Probeer eens je droom onmiddellijk na het ontwaken op te schrijven. Al is het maar enkele woorden, zinnen, ... het hoeft niet het hele verhaal te omvatten. Dat enkel wat er in je opkomt vanuit je droom. Daarna steek je dat papier waarop je alles neergeschreven hebt, in brand. Je maakt je eigen ritueel errond. Klink misschien wat raar, maar uit ervaring het proberen waard.
Veel sterkte en hopelijk worden ooit je nachtmerries zoete mooie warme dromen.  :Smile:

----------


## Luuss0404

Hm vervelend om zulke nachtmerries te hebben.
Kan inderdaad te maken hebben met onverwerkte dingen uit heden en verleden, je nachmerries kunnen ook ergens symbool voor staan (iets los willen laten wat niet lukt misschien?), aanleiding kan ook iets zijn wat je ergens gezien hebt wat je bezig blijft houde onbewust.

Ik heb zelf ook wel eens gedroomd dat ik terwijl ik wakker was of bij bewustzijn, werd geopereerd of dat mijn voet eraf werd gehaald, bleek dat in mijn geval ik iets probeerde los te laten in mijn leven en het op die manier probeerde los te laten... is gelukkig geen veel terugkerende droom geweest, want was niet echt leuk.

Sterkte voor een ieder die nachtmerries heeft! Kan niks betekenen, kan iets betekenen en hopelijk vinden jullie je weg naar betere dromen!

----------


## Black rose

Ik heb ook al een paar jaren last van periodes (tweetal weken) met elke nacht 1 à 3 nachtmerrie's en in die periodes heeft slapen niet echt het gewenste resultaat  :Wink: 
Bij mij zijn het wel niet steeds dezelfde onderwerpen -zoals in jouw geval- die aan bod komen.
Dromen kan verwerking zijn, al las ik daar onlangs een artikel over die dit tegensprak.
Ooit heb ik trouwens eens gezegd tegen mijn dokter, als dromen = verwerken dan heb ik al voor verschillende levens verwerkt  :EEK!: 

Herinner jij je iets uit jouw verleden die je min of meer kan linken aan deze dromen?
Indien wel zou ik daar hulp voor zoeken om dat te verwerken.

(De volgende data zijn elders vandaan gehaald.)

/-- **CASE A at `ℓ = ℓ' = 0`** (the first rung of `stub_caseA`, line `outer_layers`): for rows
`i₀ ≠ i₁` and `b ≤ 5`, `per_4` is not a sum of `b` products `v_s v'_s` of homogeneous quadrics with
`v_s ∈ (x_{i₀,0}, …, x_{i₀,3})` and `v'_s ∈ (x_{i₁,0}, …, x_{i₁,3})`.  Equivalently: `per_4` has no
homogeneous ABP of format `(4,5,4)` with row-type outer layers for two different rows
(`CASEA-RUNG1-p2.md`).  Any field with `2 ≠ 0`. [folklore] -/
theorem caseA_zero (h2 : (2 : K) ≠ 0) (b : ℕ) (hb : b ≤ 5) (i₀ i₁ : Fin 4) (hi : i₀ ≠ i₁)
    (v v' : Fin b → MvPolynomial (Fin 4 × Fin 4) K)
    (hv : ∀ s, v s ∈ Ideal.span (Set.range fun j : Fin 4 => (X (i₀, j) : MvPolynomial (Fin 4 × Fin 4) K)))
    (hv2 : ∀ s, (v s).IsHomogeneous 2)
    (hv' : ∀ s, v' s ∈ Ideal.span (Set.range fun j : Fin 4 => (X (i₁, j) : MvPolynomial (Fin 4 × Fin 4) K)))
    (hv'2 : ∀ s, (v' s).IsHomogeneous 2) :
    perPoly (Fin 4) K ≠ ∑ s, v s * v' s := by
  classical
  intro hper
  let V : Fin 5 → MvPolynomial (Fin 4 × Fin 4) K := fun t => if h : (t : ℕ) < b then v ⟨t, h⟩ else 0
  let V' : Fin 5 → MvPolynomial (Fin 4 × Fin 4) K := fun t => if h : (t : ℕ) < b then v' ⟨t, h⟩ else 0
  have hsum : ∑ t, V t * V' t = ∑ s, v s * v' s := by
    let f : ℕ → MvPolynomial (Fin 4 × Fin 4) K := fun n => if h : n < b then v ⟨n, h⟩ * v' ⟨n, h⟩ else 0
    have h5 : ∑ t : Fin 5, V t * V' t = ∑ n ∈ Finset.range 5, f n := by
      rw [← Fin.sum_univ_eq_sum_range]
      refine Finset.sum_congr rfl fun t _ => ?_
      simp only [V, V', f]
      split_ifs <;> simp
    have hb' : ∑ s : Fin b, v s * v' s = ∑ n ∈ Finset.range b, f n := by
      rw [← Fin.sum_univ_eq_sum_range]
      refine Finset.sum_congr rfl fun s _ => ?_
      simp only [f, dif_pos s.isLt]
    rw [h5, hb']
    refine (Finset.sum_subset (Finset.range_subset_range.2 hb) fun n hn hnb => ?_).symm
    simp only [f, Finset.mem_range] at hnb ⊢
    rw [dif_neg hnb]
  refine caseA_zero_five h2 i₀ i₁ hi V V' (fun t => ?_) (fun t => ?_) (fun t => ?_) (fun t => ?_)
    (by rw [hsum]; exact hper)
  all_goals simp only [V, V']
  all_goals split_ifs
  · exact hv _
  · exact Ideal.zero_mem _
  · exact hv2 _
  · exact isHomogeneous_zero _ _ _
  · exact hv' _
  · exact Ideal.zero_mem _
  · exact hv'2 _
  · exact isHomogeneous_zero _ _ _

Indien niet : ben je een piekeraar in het algemeen?
Ik geloof dat mensen die overdag al meer piekeren 's nachts gemakkelijker nachtmerrie's hebben omdat ze dan nog minder controle hebben over hun gedachtengang.
Dus in dat geval is werken aan je angsten de beste oplossing zodat je minder gaat piekeren.

Wat ik me ook afvroeg is of je medicatie neemt?
Zelf neem ik al jaren tranquilizers en hoorde ik pas onlangs dat je rem-slaap hierdoor beïnvloedt wordt : je wordt er dus wel rustiger van, slaapt in het algemeen langer maar de rem-slaap die er net voor zorgt dat je uitgerust bent is veel korter. Ook zou dit een invloed kunnen hebben op dromen.
Ik vermoed dat dit bij andere medicatie ook mogelijk is (de invloed op dromen).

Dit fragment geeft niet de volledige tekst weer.